On September 27 and 28, 2007, Seattle, Washington, hosted the “Future of Male Contraception” conference. Sponsors of the gathering included the National Institute of Child Health and Human Development; the National Institutes of Health, DHHS; the University of Washington, Seattle; CONRAD; and the World Health Organization. One message in particular underlay talks on this developing bio-technology — male birth control, beyond condoms and vasectomies, may soon be widely available.

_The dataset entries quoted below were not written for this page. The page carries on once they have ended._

import Summits.MatrixMultiplication.OmegaCensus.DominoZ5Z5Consist11x28Table
import HarnessLib

/-!
# Cell `(1,11,28)@925` over `ℤ_5²`, moment-consistency route: row verdicts A (1 of 2)

ω-census `pub-omega`, family (b3), seat pub-omega-group gen 27.  Framing: lottery ticket; floor = certified bounds/negative
ranges.  VALUE: kernel instance data of the moment-consistency route (`DominoZpZpConsist*.lean`, G5 of
`HOME/pub-omega-group-g26/FAMILY-B-ADDENDUM-g26.md`) for the census cell `(1,11,28)@925` (`A ↠ ℤ_5 × ℤ_5`, `|A| = 925 = 5·185`);
NOT progress on ω.  Generated by `HOME/pub-omega-group-g27/code/gen_cell.py` from the exact line census of gen 26
(`table_p5_d11_e28.json`, engines E1 = E2), every certificate re-verified by independent integer arithmetic before emission.

Row verdicts `rowDead 5 4 Lst L0 T₀ = true` (`Lst = expandLst 5 (lstOfTable tabZ5d11)`, `L0 = l0Z5d11`) for the row chunks
rZ5d11_1, rZ5d11_2, rZ5d11_3 — each a kernel `decide` over 10 pivot pairs `T₀` × 58 pairs `T₁` (orders 2..4).
-/

namespace Summit.MatrixMultiplication.OmegaCensus

open ZpZpDomino

namespace ZpZpDomino

set_option maxRecDepth 100000 in
set_option maxHeartbeats 4000000 in
/-- Row verdicts of chunk `rZ5d11_1`: every pair with first component in it is DEAD (kernel `decide`). [folklore] -/
theorem rows_rZ5d11_1 : rZ5d11_1.all (rowDead 5 4 (expandLst 5 (lstOfTable tabZ5d11)) l0Z5d11) = true := by
  decide +kernel

set_option maxRecDepth 100000 in
set_option maxHeartbeats 4000000 in
/-- Row verdicts of chunk `rZ5d11_2`: every pair with first component in it is DEAD (kernel `decide`). [folklore] -/
theorem rows_rZ5d11_2 : rZ5d11_2.all (rowDead 5 4 (expandLst 5 (lstOfTable tabZ5d11)) l0Z5d11) = true := by
  decide +kernel

set_option maxRecDepth 100000 in
set_option maxHeartbeats 4000000 in
/-- Row verdicts of chunk `rZ5d11_3`: every pair with first component in it is DEAD (kernel `decide`). [folklore] -/
theorem rows_rZ5d11_3 : rZ5d11_3.all (rowDead 5 4 (expandLst 5 (lstOfTable tabZ5d11)) l0Z5d11) = true := by
  decide +kernel


end ZpZpDomino

end Summit.MatrixMultiplication.OmegaCensus
import Mathlib

/-!
# The shadow wall: in the σ = 1 shadow the `|Z|` targets are free
# (crux `LevelGradedCohnUmans.GradedDesignFamily`, stmt-MatrixMultiplication-7610; negative side,
# line `quadratic-extension-level-one-cell`, lead c7)

Let `H ≤ G` be a subgroup of a finite group, `J' ≤ ℂ^G` ANY subspace, `Y, Z ⊆ G` finite sets with
`Y ≠ ∅`, and suppose every target `z₀ ∈ Z` has a LEFT-`H`-INVARIANT separator `F ∈ J'` with
`F(y y'⁻¹ z) = [y = y' ∧ z = z₀]` on `Y × Y × Z` — the conclusion of `shadow_separator`
(`Negative/Shadow.lean`, the σ = 1 shadow of one-subgroup separation) for an abstract subspace `J'`.
Then for every finite set `S` of left-`H`-saturated GARBAGE words `h · (y y'⁻¹ z)`
(`h ∈ H`, `y, y' ∈ Y`, `z ∈ Z`, `y ≠ y'`),

* `shadow_wall` — `|Z| + dim (J'|_S) ≤ dim J'`,

where `J'|_S = J'.map (funLeft (↑))` is the space of restrictions to `S` of functions in `J'`.
This is the matroid / coloop form of the shadow design problem: the garbage cosets must have corank
`≥ |Z|` in the invariant test space, however large the garbage set is.

PROOF (the proof of `card_mul_card_add_finrank_restrict_le` of `Negative/GarbageWall.lean` with
`X = {1}`).  Pick `y₁ ∈ Y` and separators `f_z ∈ J'` (`z ∈ Z`).  Evaluation at the `|Z|` words
`y₁ y₁⁻¹ z`, `Φ₁ f := (f(y₁ y₁⁻¹ z))_{z ∈ Z}`, maps `J'` ONTO `ℂ^Z` (`Φ₁ f_{z₀}` is the coordinate
vector of `z₀`), so `dim J' = |Z| + dim ker Φ₁`; and restriction to `S`, `Φ₂`, kills every
separator (`f_{z₀}(h · y y'⁻¹ z) = f_{z₀}(y y'⁻¹ z) = 0` by `H`-invariance and `y ≠ y'`), hence
`Φ₂ f = Φ₂ (f − Σ_z Φ₁(f)_z · f_z)` with `f − Σ_z Φ₁(f)_z f_z ∈ ker Φ₁`:
`J'|_S = Φ₂(ker Φ₁)` has dimension `≤ dim ker Φ₁`.

Sorry-free; axioms `propext`, `Classical.choice`, `Quot.sound`.
-/

set_option linter.dupNamespace false

noncomputable section

open scoped BigOperators
open Module

namespace Summit.MatrixMultiplication.MatrixMultiplication.Theorems.GradedDesignFamily.Negative

/-- **The shadow wall.**  If every target `z₀ ∈ Z` has a left-`H`-invariant separator `F ∈ J'`
with `F(y y'⁻¹ z) = [y = y' ∧ z = z₀]` on `Y × Y × Z` (`Y ≠ ∅`), and `S` is a finite set of
left-`H`-saturated garbage words `h · (y y'⁻¹ z)` with `h ∈ H`, `y ≠ y'`, then
`|Z| + dim J'|_S ≤ dim J'`. -/
theorem shadow_wall {G : Type} [Group G] [Fintype G] [DecidableEq G] (H : Subgroup G)
    (J' : Submodule ℂ (G → ℂ)) (Y Z : Finset G) (hY : Y.Nonempty)
    (hsh : ∀ z₀ ∈ Z, ∃ F ∈ J', (∀ h : G, h ∈ H → ∀ g : G, F (h * g) = F g) ∧
      ∀ y ∈ Y, ∀ y' ∈ Y, ∀ z ∈ Z, F (y * y'⁻¹ * z) = if (y = y' ∧ z = z₀) then 1 else 0)
    (S : Finset G)
    (hS : ∀ s ∈ S, ∃ h : G, h ∈ H ∧ ∃ y ∈ Y, ∃ y' ∈ Y, ∃ z ∈ Z, y ≠ y' ∧ s = h * (y * y'⁻¹ * z)) :
    Z.card + Module.finrank ℂ (J'.map (LinearMap.funLeft ℂ ℂ ((↑) : ↥S → G))) ≤
      Module.finrank ℂ J' := by
  classical
  obtain ⟨y₁, hy₁⟩ := hY
  -- separators, one per target
  let R : Type := ↥Z
  have hrow : ∀ r : R, ∃ f : J',
      (∀ h : G, h ∈ H → ∀ g : G, (f : G → ℂ) (h * g) = (f : G → ℂ) g) ∧
      ∀ y ∈ Y, ∀ y' ∈ Y, ∀ z ∈ Z,
        (f : G → ℂ) (y * y'⁻¹ * z) = if (y = y' ∧ z = (r : G)) then 1 else 0 := by
    intro r
    obtain ⟨F, hFJ, hinv, hval⟩ := hsh (r : G) r.2
    exact ⟨⟨F, hFJ⟩, hinv, hval⟩
  choose f hfinv hf using hrow
  -- Φ₁ : evaluation at the target words (through `y₁ y₁⁻¹`)
  let Φ₁ : J' →ₗ[ℂ] (R → ℂ) := LinearMap.pi fun r : R =>
    (LinearMap.proj (y₁ * y₁⁻¹ * (r : G)) : (G → ℂ) →ₗ[ℂ] ℂ).comp J'.subtype
  have hΦ₁ : ∀ (φ : J') (r : R), Φ₁ φ r = (φ : G → ℂ) (y₁ * y₁⁻¹ * (r : G)) :=
    fun φ r => rfl
  have hΦ₁f : ∀ r₀ r : R, Φ₁ (f r₀) r = if r = r₀ then 1 else 0 := by
    intro r₀ r
    rw [hΦ₁, hf r₀ y₁ hy₁ y₁ hy₁ _ r.2]
    by_cases hrr : r = r₀
    · subst hrr; simp
    · rw [if_neg hrr, if_neg]
      rintro ⟨-, hz⟩
      exact hrr (Subtype.ext hz)
  have hsurj : Function.Surjective Φ₁ := by
    intro w
    refine ⟨∑ r, w r • f r, ?_⟩
    rw [map_sum]
    funext r₀
    simp only [map_smul, Finset.sum_apply, Pi.smul_apply, hΦ₁f, smul_eq_mul, mul_ite, mul_one,
      mul_zero]
    rw [Finset.sum_ite_eq]
    simp
  -- Φ₂ : restriction to the garbage set `S`; it kills every separator
  let Φ₂ : J' →ₗ[ℂ] (↥S → ℂ) := (LinearMap.funLeft ℂ ℂ ((↑) : ↥S → G)).comp J'.subtype
  have hΦ₂ : ∀ (φ : J') (s : ↥S), Φ₂ φ s = (φ : G → ℂ) s := fun φ s => rfl
  have hΦ₂f : ∀ r : R, Φ₂ (f r) = 0 := by
    intro r
    funext s
    obtain ⟨h, hh, y, hy, y', hy', z, hz, hne, hs⟩ := hS s s.2
    rw [hΦ₂, Pi.zero_apply, hs, hfinv r h hh, hf r y hy y' hy' z hz, if_neg]
    rintro ⟨hyy, -⟩
    exact hne hyy
  -- range Φ₂ = Φ₂ (ker Φ₁)
  have hrange : LinearMap.range Φ₂ ≤ LinearMap.range (Φ₂.comp (LinearMap.ker Φ₁).subtype) := by
    rintro _ ⟨φ, rfl⟩
    have hker : φ - ∑ r, Φ₁ φ r • f r ∈ LinearMap.ker Φ₁ := by
      rw [LinearMap.mem_ker, map_sub, map_sum, sub_eq_zero]
      funext r₀
      simp only [map_smul, Finset.sum_apply, Pi.smul_apply, hΦ₁f, smul_eq_mul, mul_ite, mul_one,
        mul_zero]
      rw [Finset.sum_ite_eq]
      simp
    refine ⟨⟨_, hker⟩, ?_⟩
    rw [LinearMap.comp_apply, Submodule.subtype_apply, map_sub, map_sum]
    simp only [map_smul, hΦ₂f, smul_zero, Finset.sum_const_zero, sub_zero]
  -- bookkeeping
  have hmap : J'.map (LinearMap.funLeft ℂ ℂ ((↑) : ↥S → G)) = LinearMap.range Φ₂ := by
    rw [LinearMap.range_comp, Submodule.range_subtype]
  have h1 : finrank ℂ (LinearMap.range Φ₂) ≤ finrank ℂ (LinearMap.ker Φ₁) :=
    (Submodule.finrank_mono hrange).trans (LinearMap.finrank_range_le _)
  have hrn := LinearMap.finrank_range_add_finrank_ker Φ₁
  rw [LinearMap.range_eq_top.mpr hsurj, finrank_top, Module.finrank_fintype_fun_eq_card] at hrn
  have hR : Fintype.card R = Z.card := Fintype.card_coe Z
  rw [hmap, ← hrn, ← hR]
  omega

end Summit.MatrixMultiplication.MatrixMultiplication.Theorems.GradedDesignFamily.Negative

end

Women have gained far greater control over their lives through the use of birth control; men may soon enjoy a similar increase in control over their own lives. The National Marriage Project, based at the State University of New Jersey, Rutgers, has for years released annual reports, “The State of Our Unions.” In their 2002 publication, “Why Men Won’t Commit,” the authors told of many men choosing never to marry. Among the most common reasons for avoiding marriage was that “They want to avoid divorce and its financial risks.” To this might well be added a decision to forego fatherhood in order to avoid losing contact with children after the breakdown of a relationship with a woman. Many a man has come to fear that if things go bad with his children’s mother, the mother may prevent contact between him and his children. While men must pay child support (really household support) under penalty of imprisonment, women who deny contact between fathers and their children often face no consequences.

When male birth control becomes available, and especially after it has had time for bugs to be worked out, it’s likely that many men will avail themselves of the opportunity to have sex while avoiding the possible, devastating loss of contact with children whom they otherwise would have sired.

In any case, the whole purpose of birth control is to reduce the number of children. It will be interesting to see if male birth control has an impact on total fertility rates comparable to that of female birth control. A negligible effect is unlikely.